Jedną z największych atrakcji festiwalu mają być też przedpremierowe pokazy filmów z najważniejszych europejskich festiwali filmowych. Widzowie zobaczą także najnowszy film Woody'ego Allena "Śmietanka towarzyska", który otwierał tegoroczny festiwal w Cannes. Przedpremierowo pokazane zostaną m.in. filmy "Komuna" Thomasa Vinterberga, "Argentyna, Argentyna" Carlosa Saury, "U pana Marsa bez zmian" Dominika Molla, czy "Fukushima, moja miłość" Doris Dorrie.
Jednym z wydarzeń będzie też "chodzony" maraton filmowy "Letnicy na mieście", w ramach którego kolejne seanse filmów będą się odbywały w kolejnych, festiwalowych kinach.
W Nowym Kinie Pałacowe widzowie zobaczą m.in. unikatowe programy 30-minutowych filmów ze Studia Munka, czy też cykl filmów o tematyce miejskiej.
W ramach festiwalu zaplanowano także projekcje filmów niemych z muzyką na żywo, filmowy spacer po Poznaniu z przewodnikiem, warsztaty recyclingowe i kinooperatorskie dla dzieci, a także zwiedzanie kin "od kuchni".
- Zupełnie premierowym projektem w ramach festiwalu będzie projekt "filmowe szybkie randki". Można się zapisać, zgłosić, żeby właśnie w ramach speed datingu w ciągu siedmiu minut poznać kogoś, ale rozmawiać można będzie tylko i wyłącznie o filmach i kinie - powiedziała Kuzdra.

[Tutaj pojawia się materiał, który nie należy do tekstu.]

import Mathlib
import Summits.Langlands.Langlands.Theorems.SkinnerWilesDefectOneStrongLiftingAllFiniteEulerZeros

/-!
# Rigidity of the twist-ratio identity — the Gamma-factor-free variant of the single-prime step
# of the L-function line for the ramified clause of `StrongLiftingAllFinite`
# (item stmt-Langlands-15194, route `SkinnerWilesDefectOne`)

Sibling of `…LFactorRigidity` and `…EulerZeros` (same kernel, same line).  The comparison of `Λ(s, P)` with
`∏_{i mod ℓ} Λ(s, π ⊗ ηⁱ)` needs their archimedean factors to agree (archimedean strong lifting, a
named fact).  The line can avoid that input: twist by a finite-order Hecke character `χ` trivial at
the archimedean places, unramified at the ramified prime `q` with `χ(q) = υ`, ramified at auxiliary
primes outside `S`; the pairs `(π ⊗ χ, P ⊗ (χ ∘ N))` and `(π, P)` have the SAME Gamma factors, so
the RATIO of the two quotient identities is a Gamma-free finite Euler-product identity.  After
prime separation (`…PrimeSeparation`) and clearing the inverses, at `q` it reads — with `α` the
Satake parameter of `π_q` and `(u_j, m_j)` the Euler-factor data of the lift at `w₀ ∣ q` —

  `∏_{a ∈ α}(1 - υaX) ∏_j (1 - υ u_j q^{m_j} X) · ∏_j (1 - u_j X) ∏_{a ∈ α} (1 - qaX)
     = c · ∏_{a ∈ α}(1 - aX) ∏_j (1 - u_j q^{m_j} X) · ∏_j (1 - υ u_j X) ∏_{a ∈ α}(1 - υqaX)`,

i.e. with `Σ = α + {u_j q^{m_j}}`, `Σ' = q•α + {u_j}`: `υ•Σ + Σ' = Σ + υ•Σ'` as multisets — the
formal difference `Σ - Σ'` is invariant under scaling by `υ`.  THIS FILE proves that this is rigid
as soon as `υ` is not a root of unity of small order (pure algebra over `ℂ`):

* `multiset_eq_of_add_map_mul_eq_of_pow_ne_one` — **scaling lemma**: if `A + υ•B = υ•A + B` for
  multisets of non-zero complex numbers and `υ^N ≠ 1` for `0 < N ≤ card A + card B`, then `A = B`
  (count along the orbit `z, υz, υ²z, …`, pigeonhole).
* (`blocks_trivial_of_multiset_eq` — the multiset form of `blocks_trivial_of_prod_eq` — lives in
  `…EulerZeros`.)
* `blocks_trivial_of_twist_ratio` — from the displayed identity (any `c`; it is `1`): every
  `m_j = 1` and `α = {u_j}_j`, i.e. `t_{P,w₀} = t_{π,v₀}` — clause (R) at `q`, Gamma-factor-free.

Helper for the item (does not close it); the automorphic inputs (functional equations of all such
twists with a common Gamma factor, existence of `χ` with `χ(q)` of large order — for `F = ℚ` a
Dirichlet character modulo an auxiliary prime `r` with `ord_r(q)` large) are NOT asserted here.

## References

* R. Godement, H. Jacquet, *Zeta functions of simple algebras*, LNM 260 (1972), Thm. 13.8.
  [GodementJacquet1972]
* J. Arthur, L. Clozel, Ann. of Math. Stud. 120 (1989), Ch. 3, Thm. 5.1. [ArthurClozelAMS120]
-/

set_option linter.dupNamespace false -- project-wide option (lakefile weak.linter.dupNamespace); `Summit.Langlands.Langlands` is the mandated namespace

open Polynomial Finset

namespace Summit.Langlands.Langlands.Theorems.SkinnerWilesDefectOne.StrongLiftingAllFinite

/-! ### The scaling lemma -/

/-- **Scaling lemma.**  Let `υ ∈ ℂˣ` with `υ^N ≠ 1` for `0 < N ≤ card A + card B`, and let `A`, `B`
be multisets of NON-ZERO complex numbers with `A + υ•B = υ•A + B`.  Then `A = B`.  Proof: the
difference of multiplicities `δ(z) = #_A(z) - #_B(z)` satisfies `δ(υz) = δ(z)`; if `δ(z) ≠ 0` then
the whole orbit `υ^t z` lies in the finite support of `A + B`, so `υ^t z = υ^{t'} z` for some
`t < t' ≤ card A + card B` (pigeonhole), i.e. `υ^{t'-t} = 1`. [folklore] -/
theorem multiset_eq_of_add_map_mul_eq_of_pow_ne_one {υ : ℂ} (hυ : υ ≠ 0) {A B : Multiset ℂ}
    (hA : (0 : ℂ) ∉ A) (hB : (0 : ℂ) ∉ B)
    (hord : ∀ N : ℕ, 0 < N → N ≤ Multiset.card A + Multiset.card B → υ ^ N ≠ 1)
    (h : A + B.map (υ * ·) = A.map (υ * ·) + B) : A = B := by
  classical
  -- invariance of the difference of multiplicities
  have hcount : ∀ z : ℂ, (Multiset.count (υ * z) A : ℤ) - Multiset.count (υ * z) B =
      (Multiset.count z A : ℤ) - Multiset.count z B := by
    intro z
    have h1 := congrArg (Multiset.count (υ * z)) h
    rw [Multiset.count_add, Multiset.count_add,
      Multiset.count_map_eq_count' _ _ (mul_right_injective₀ hυ),
      Multiset.count_map_eq_count' _ _ (mul_right_injective₀ hυ)] at h1
    have h2 : (Multiset.count (υ * z) A : ℤ) + Multiset.count z B =
        Multiset.count z A + Multiset.count (υ * z) B := by exact_mod_cast h1
    linarith
  have hiter : ∀ (t : ℕ) (z : ℂ), (Multiset.count (υ ^ t * z) A : ℤ) - Multiset.count (υ ^ t * z) B =
      (Multiset.count z A : ℤ) - Multiset.count z B := by
    intro t
    induction t with
    | zero => intro z; simp
    | succ t ih => intro z; rw [pow_succ, mul_assoc, ih (υ * z), hcount z]
  by_contra hne
  obtain ⟨z, hz⟩ : ∃ z, Multiset.count z A ≠ Multiset.count z B :=
    not_forall.mp fun hall => hne (Multiset.ext.mpr hall)
  have hz0 : z ≠ 0 := by
    rintro rfl
    rw [Multiset.count_eq_zero.mpr hA, Multiset.count_eq_zero.mpr hB] at hz
    exact hz rfl
  -- the orbit of `z` stays in the support
  set T : Finset ℂ := (A + B).toFinset with hT
  have hmem : ∀ t : ℕ, υ ^ t * z ∈ T := by
    intro t
    have h1 := hiter t z
    rw [hT, Multiset.mem_toFinset, Multiset.mem_add]
    by_contra hnot
    obtain ⟨hnA, hnB⟩ := not_or.mp hnot
    rw [Multiset.count_eq_zero.mpr hnA, Multiset.count_eq_zero.mpr hnB] at h1
    have h2 : (Multiset.count z A : ℤ) = Multiset.count z B := by linarith
    exact hz (by exact_mod_cast h2)
  have hcardT : T.card ≤ Multiset.card A + Multiset.card B := by
    calc T.card ≤ Multiset.card (A + B) := Multiset.toFinset_card_le _
      _ = Multiset.card A + Multiset.card B := Multiset.card_add _ _
  -- pigeonhole
  obtain ⟨t₁, ht₁, t₂, ht₂, hne12, heq⟩ := Finset.exists_ne_map_eq_of_card_lt_of_maps_to
    (s := Finset.range (T.card + 1)) (t := T) (f := fun t => υ ^ t * z) (by simp)
    (fun t _ => hmem t)
  have key : ∀ t₁ t₂ : ℕ, t₁ ∈ Finset.range (T.card + 1) → t₂ ∈ Finset.range (T.card + 1) →
      t₁ < t₂ → υ ^ t₁ * z = υ ^ t₂ * z → False := by
    intro t₁ t₂ _ ht₂ hlt heq
    have h1 : υ ^ t₁ * (υ ^ (t₂ - t₁) * z) = υ ^ t₁ * (1 * z) := by
      rw [← mul_assoc, ← pow_add, Nat.add_sub_cancel' hlt.le, one_mul]
      exact heq.symm
    have h2 := mul_left_cancel₀ (pow_ne_zero _ hυ) h1
    have h3 : υ ^ (t₂ - t₁) = 1 := mul_right_cancel₀ hz0 h2
    exact hord (t₂ - t₁) (Nat.sub_pos_of_lt hlt)
      (by have := Finset.mem_range.mp ht₂; omega) h3
  rcases Nat.lt_or_gt_of_ne hne12 with hlt | hlt
  · exact key t₁ t₂ ht₁ ht₂ hlt heq
  · exact key t₂ t₁ ht₂ ht₁ hlt heq.symm

variable {ι : Type*} [Fintype ι]

/-! ### Rigidity of the twist-ratio identity -/

/-- Products of the factors `1 - sX` over a sum of singletons. [folklore] -/
theorem prod_map_sum_singleton (g : ι → ℂ) (φ : ℂ → ℂ[X]) :
    ((∑ i, ({g i} : Multiset ℂ)).map φ).prod = ∏ i, φ (g i) := by
  have hms : ((∑ i, ({g i} : Multiset ℂ)).map φ) = ∑ i, ({g i} : Multiset ℂ).map φ :=
    map_sum (Multiset.mapAddMonoidHom φ) _ _
  rw [hms, Multiset.prod_sum]
  simp

/-- Mapping a sum of singletons. [folklore] -/
theorem map_sum_singleton (g : ι → ℂ) (f : ℂ → ℂ) :
    (∑ i, ({g i} : Multiset ℂ)).map f = ∑ i, ({f (g i)} : Multiset ℂ) := by
  have hms : (∑ i, ({g i} : Multiset ℂ)).map f = ∑ i, ({g i} : Multiset ℂ).map f :=
    map_sum (Multiset.mapAddMonoidHom f) _ _
  rw [hms]
  simp

/-- **Rigidity of the twist-ratio identity.**  Let `1 < ‖q‖`, `α` a multiset of non-zero complex
numbers no two of which have ratio `q`, blocks `(u_i, m_i)` with `u_i ≠ 0`, `m_i ≥ 1`, and
`υ ∈ ℂˣ` with `υ^N ≠ 1` for `0 < N ≤ 2 (card α + card ι)`.  If, in `ℂ[X]`,
`∏_{a ∈ α}(1 - υaX) ∏_i (1 - υ u_i q^{m_i} X) · (∏_i (1 - u_i X) ∏_{a ∈ α}(1 - qaX)) =
c · (∏_{a ∈ α}(1 - aX) ∏_i (1 - u_i q^{m_i} X) · (∏_i (1 - υu_i X) ∏_{a ∈ α}(1 - υqaX)))` for some
`c ∈ ℂ`, then every `m_i = 1` and `α = {u_i}_i`.  Proof: `c = 1` (constant coefficients); reading
roots, `υ•Σ + Σ' = Σ + υ•Σ'` for `Σ = α + {u_i q^{m_i}}`, `Σ' = q•α + {u_i}`; the scaling lemma
gives `Σ = Σ'`, and `blocks_trivial_of_multiset_eq` concludes. [folklore] -/
theorem blocks_trivial_of_twist_ratio {q υ : ℂ} (hq : 1 < ‖q‖) (hυ : υ ≠ 0) {α : Multiset ℂ}
    (hα : (0 : ℂ) ∉ α) (hgen : ∀ a ∈ α, ∀ b ∈ α, b ≠ q * a) (u : ι → ℂ) (m : ι → ℕ)
    (hu : ∀ i, u i ≠ 0) (hm : ∀ i, 1 ≤ m i)
    (hord : ∀ N : ℕ, 0 < N → N ≤ 2 * (Multiset.card α + Fintype.card ι) → υ ^ N ≠ 1) (c : ℂ)
    (h : ((α.map fun a => (1 - C (υ * a) * X : ℂ[X])).prod *
          ∏ i, (1 - C (υ * (u i * q ^ m i)) * X)) *
        ((α.map fun a => (1 - C (q * a) * X : ℂ[X])).prod * ∏ i, (1 - C (u i) * X : ℂ[X])) =
      c • (((α.map fun a => (1 - C a * X : ℂ[X])).prod * ∏ i, (1 - C (u i * q ^ m i) * X)) *
        ((α.map fun a => (1 - C (υ * (q * a)) * X : ℂ[X])).prod *
          ∏ i, (1 - C (υ * u i) * X : ℂ[X])))) :
    (∀ i, m i = 1) ∧ α = ∑ i, ({u i} : Multiset ℂ) := by
  classical
  have hq0 : q ≠ 0 := by
    rintro rfl
    norm_num at hq
  -- the two multisets
  set S : Multiset ℂ := α + ∑ i, ({u i * q ^ m i} : Multiset ℂ) with hS
  set S' : Multiset ℂ := α.map (q * ·) + ∑ i, ({u i} : Multiset ℂ) with hS'
  have hS0 : (0 : ℂ) ∉ S := by
    intro h0
    rcases Multiset.mem_add.mp h0 with h1 | h1
    · exact hα h1
    · obtain ⟨i, -, hi⟩ := Multiset.mem_sum.mp h1
      rw [Multiset.mem_singleton] at hi
      exact mul_ne_zero (hu i) (pow_ne_zero _ hq0) hi.symm
  have hS'0 : (0 : ℂ) ∉ S' := by
    intro h0
    rcases Multiset.mem_add.mp h0 with h1 | h1
    · obtain ⟨a, ha, hqa⟩ := Multiset.mem_map.mp h1
      exact mul_ne_zero hq0 (fun h' => hα (h' ▸ ha)) hqa
    · obtain ⟨i, -, hi⟩ := Multiset.mem_sum.mp h1
      rw [Multiset.mem_singleton] at hi
      exact hu i hi.symm
  -- the identity as products over `υ•S + S'` and `S + υ•S'`
  set φ : ℂ → ℂ[X] := fun s => (1 - C s * X : ℂ[X]) with hφ
  have hL : ((S.map (υ * ·) + S').map φ).prod =
      ((α.map fun a => (1 - C (υ * a) * X : ℂ[X])).prod *
          ∏ i, (1 - C (υ * (u i * q ^ m i)) * X)) *
        ((α.map fun a => (1 - C (q * a) * X : ℂ[X])).prod * ∏ i, (1 - C (u i) * X : ℂ[X])) := by
    simp only [hS, hS', hφ, Multiset.map_add, Multiset.prod_add, Multiset.map_map,
      Function.comp_def, map_sum_singleton, prod_map_sum_singleton]
  have hR : ((S + S'.map (υ * ·)).map φ).prod =
      ((α.map fun a => (1 - C a * X : ℂ[X])).prod * ∏ i, (1 - C (u i * q ^ m i) * X)) *
        ((α.map fun a => (1 - C (υ * (q * a)) * X : ℂ[X])).prod *
          ∏ i, (1 - C (υ * u i) * X : ℂ[X])) := by
    simp only [hS, hS', hφ, Multiset.map_add, Multiset.prod_add, Multiset.map_map,
      Function.comp_def, map_sum_singleton, prod_map_sum_singleton]
  -- `c = 1` by evaluating at `0`
  have hev : ∀ M : Multiset ℂ, Polynomial.eval 0 ((M.map φ).prod) = 1 := by
    intro M
    rw [Polynomial.eval_multiset_prod, Multiset.map_map]
    have : M.map (Polynomial.eval 0 ∘ φ) = M.map fun _ => (1 : ℂ) :=
      Multiset.map_congr rfl fun s _ => by simp [hφ]
    rw [this, Multiset.map_const', Multiset.prod_replicate, one_pow]
  have hc : c = 1 := by
    have h1 := congrArg (Polynomial.eval 0) h
    rw [← hL, ← hR, Polynomial.eval_smul, hev, hev, smul_eq_mul, mul_one] at h1
    exact h1.symm
  subst hc
  rw [one_smul, ← hL, ← hR] at h
  -- multisets
  have hM : S.map (υ * ·) + S' = S + S'.map (υ * ·) := by
    apply multiset_eq_of_prod_one_sub_C_mul_X_eq
    · intro h0
      rcases Multiset.mem_add.mp h0 with h1 | h1
      · obtain ⟨s, hs, hs0⟩ := Multiset.mem_map.mp h1
        exact mul_ne_zero hυ (fun h' => hS0 (h' ▸ hs)) hs0
      · exact hS'0 h1
    · intro h0
      rcases Multiset.mem_add.mp h0 with h1 | h1
      · exact hS0 h1
      · obtain ⟨s, hs, hs0⟩ := Multiset.mem_map.mp h1
        exact mul_ne_zero hυ (fun h' => hS'0 (h' ▸ hs)) hs0
    · exact h
  -- the scaling lemma: `S' + υ•S = υ•S' + S` gives `S' = S`
  have hcard : Multiset.card S' + Multiset.card S = 2 * (Multiset.card α + Fintype.card ι) := by
    rw [hS, hS', Multiset.card_add, Multiset.card_add, Multiset.card_map]
    simp [Multiset.card_singleton, Finset.card_univ]
    ring
  have hSS : S' = S := by
    refine multiset_eq_of_add_map_mul_eq_of_pow_ne_one hυ hS'0 hS0 (fun N hN hNle => hord N hN ?_) ?_
    · rw [← hcard]; exact hNle
    · rw [add_comm, hM, add_comm]
  -- conclude
  refine blocks_trivial_of_multiset_eq hq hα hgen u m hu hm ?_
  rw [← hS, ← hSS, hS']

end Summit.Langlands.Langlands.Theorems.SkinnerWilesDefectOne.StrongLiftingAllFinite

Atrakcje czekają na widzów także w Kinie Rialto. Jak mówiła Jolanta Myszka z tego poznańskiego kina, każdy podczas festiwalu znajdzie coś dla siebie. - Codziennie, poza seansami, odbywać się będzie u nas tzw. Plażownik Leśna Polana, ponieważ na czas festiwalu uaktywniamy także nasze podwórka, dziedzińce, na których cały czas coś się będzie działo. Będą tam m.in. zajęcia z jogi, Tai Chi, ale także zajęcia i animacje dla dzieci - także tych najmłodszych - powiedziała.
- Oprócz filmów, które pokażemy w "przedpremierze", stawiamy też na kino "specjalistyczne", czyli pojawi się filmowa oferta dla miłośników baletu, czy miłośników malarstwa, którzy na ekranie będą mogli obejrzeć wystawę Vincenta van Gogha - dodała.
Pierwsza edycja festiwalu "Nic się tu nie dzieje" potrwa do 9 sierpnia.